**Problem**
Among the entries below, find the lines with "import" and copy them.

-- Data for processing follows --

import Mathlib
import Summits.Ventures.PercRepro.PuncturedLYMUnif66Table
import Summits.Ventures.PercRepro.PuncturedLYMUnif66Rows1

/-!
# PercRepro — (SP) FOR ANY NUMBER OF PAIRWISE DISJOINT `6`-SETS AT LEVEL `6`: THE ROW IDENTITIES, ASSEMBLED
(p10, gen 41)

`row_check`: the row identity of every class with `Σ v c_v ≤ 6`, by nested `interval_cases` over the class counts (only the feasible classes are enumerated).  Nothing here asserts (SP).
-/

namespace PercRepro.PuncturedLYM.Split.TypeLift.Unif66

/-- The row identity of every class, in one statement. -/
theorem row_check (n k : ℚ) (hQ : Qp n k ≠ 0) (hP : Pp n k ≠ 0) (hPc : Pc n k ≠ 0) (c1 c2 c3 c4 c5 : ℕ)
    (h : c1 + 2 * c2 + 3 * c3 + 4 * c4 + 5 * c5 ≤ 6) :
    6 * (k - ((c1 : ℚ) + c2 + c3 + c4 + c5)) * raw n k c1 c2 c3 c4 c5 0 + 5 * (c1 : ℚ) * raw n k c1 c2 c3 c4 c5 1 + 4 * (c2 : ℚ) * raw n k c1 c2 c3 c4 c5 2 + 3 * (c3 : ℚ) * raw n k c1 c2 c3 c4 c5 3 + 2 * (c4 : ℚ) * raw n k c1 c2 c3 c4 c5 4 + (c5 : ℚ) / 6 +
      (n - 6 * k - ((6 : ℚ) - c1 - 2 * c2 - 3 * c3 - 4 * c4 - 5 * c5)) * raw n k c1 c2 c3 c4 c5 6 = Yc n / Pc n k := by
  have hb5 : c5 ≤ 1 := by omega
  interval_cases c5
  · have hb4 : c4 ≤ 1 := by omega
    interval_cases c4
    · have hb3 : c3 ≤ 2 := by omega
      interval_cases c3
      · have hb2 : c2 ≤ 3 := by omega
        interval_cases c2
        · have hb1 : c1 ≤ 6 := by omega
          interval_cases c1
          · push_cast
            linear_combination row_00000 n k hQ hP hPc
          · push_cast
            linear_combination row_10000 n k hQ hP hPc
          · push_cast
            linear_combination row_20000 n k hQ hP hPc
          · push_cast
            linear_combination row_30000 n k hQ hP hPc
          · push_cast
            linear_combination row_40000 n k hQ hP hPc
          · push_cast
            linear_combination row_50000 n k hQ hP hPc
          · push_cast
            linear_combination row_60000 n k hQ hP hPc
        · have hb1 : c1 ≤ 4 := by omega
          interval_cases c1
          · push_cast
            linear_combination row_01000 n k hQ hP hPc
          · push_cast
            linear_combination row_11000 n k hQ hP hPc
          · push_cast
            linear_combination row_21000 n k hQ hP hPc
          · push_cast
            linear_combination row_31000 n k hQ hP hPc
          · push_cast
            linear_combination row_41000 n k hQ hP hPc
        · have hb1 : c1 ≤ 2 := by omega
          interval_cases c1
          · push_cast
            linear_combination row_02000 n k hQ hP hPc
          · push_cast
            linear_combination row_12000 n k hQ hP hPc
          · push_cast
            linear_combination row_22000 n k hQ hP hPc
        · have hb1 : c1 ≤ 0 := by omega
          interval_cases c1
          · push_cast
            linear_combination row_03000 n k hQ hP hPc
      · have hb2 : c2 ≤ 1 := by omega
        interval_cases c2
        · have hb1 : c1 ≤ 3 := by omega
          interval_cases c1
          · push_cast
            linear_combination row_00100 n k hQ hP hPc
          · push_cast
            linear_combination row_10100 n k hQ hP hPc
          · push_cast
            linear_combination row_20100 n k hQ hP hPc
          · push_cast
            linear_combination row_30100 n k hQ hP hPc
        · have hb1 : c1 ≤ 1 := by omega
          interval_cases c1
          · push_cast
            linear_combination row_01100 n k hQ hP hPc
          · push_cast
            linear_combination row_11100 n k hQ hP hPc
      · have hb2 : c2 ≤ 0 := by omega
        interval_cases c2
        · have hb1 : c1 ≤ 0 := by omega
          interval_cases c1
          · push_cast
            linear_combination row_00200 n k hQ hP hPc
    · have hb3 : c3 ≤ 0 := by omega
      interval_cases c3
      · have hb2 : c2 ≤ 1 := by omega
        interval_cases c2
        · have hb1 : c1 ≤ 2 := by omega
          interval_cases c1
          · push_cast
            linear_combination row_00010 n k hQ hP hPc
          · push_cast
            linear_combination row_10010 n k hQ hP hPc
          · push_cast
            linear_combination row_20010 n k hQ hP hPc
        · have hb1 : c1 ≤ 0 := by omega
          interval_cases c1
          · push_cast
            linear_combination row_01010 n k hQ hP hPc
  · have hb4 : c4 ≤ 0 := by omega
    interval_cases c4
    · have hb3 : c3 ≤ 0 := by omega
      interval_cases c3
      · have hb2 : c2 ≤ 0 := by omega
        interval_cases c2
        · have hb1 : c1 ≤ 1 := by omega
          interval_cases c1
          · push_cast
            linear_combination row_00001 n k hQ hP hPc
          · push_cast
            linear_combination row_10001 n k hQ hP hPc

end PercRepro.PuncturedLYM.Split.TypeLift.Unif66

-- Data for processing concluded --

**Task answer**
import Mathlib
import Summits.Ventures.PercRepro.PuncturedLYMUnif66Table
import Summits.Ventures.PercRepro.PuncturedLYMUnif66Rows1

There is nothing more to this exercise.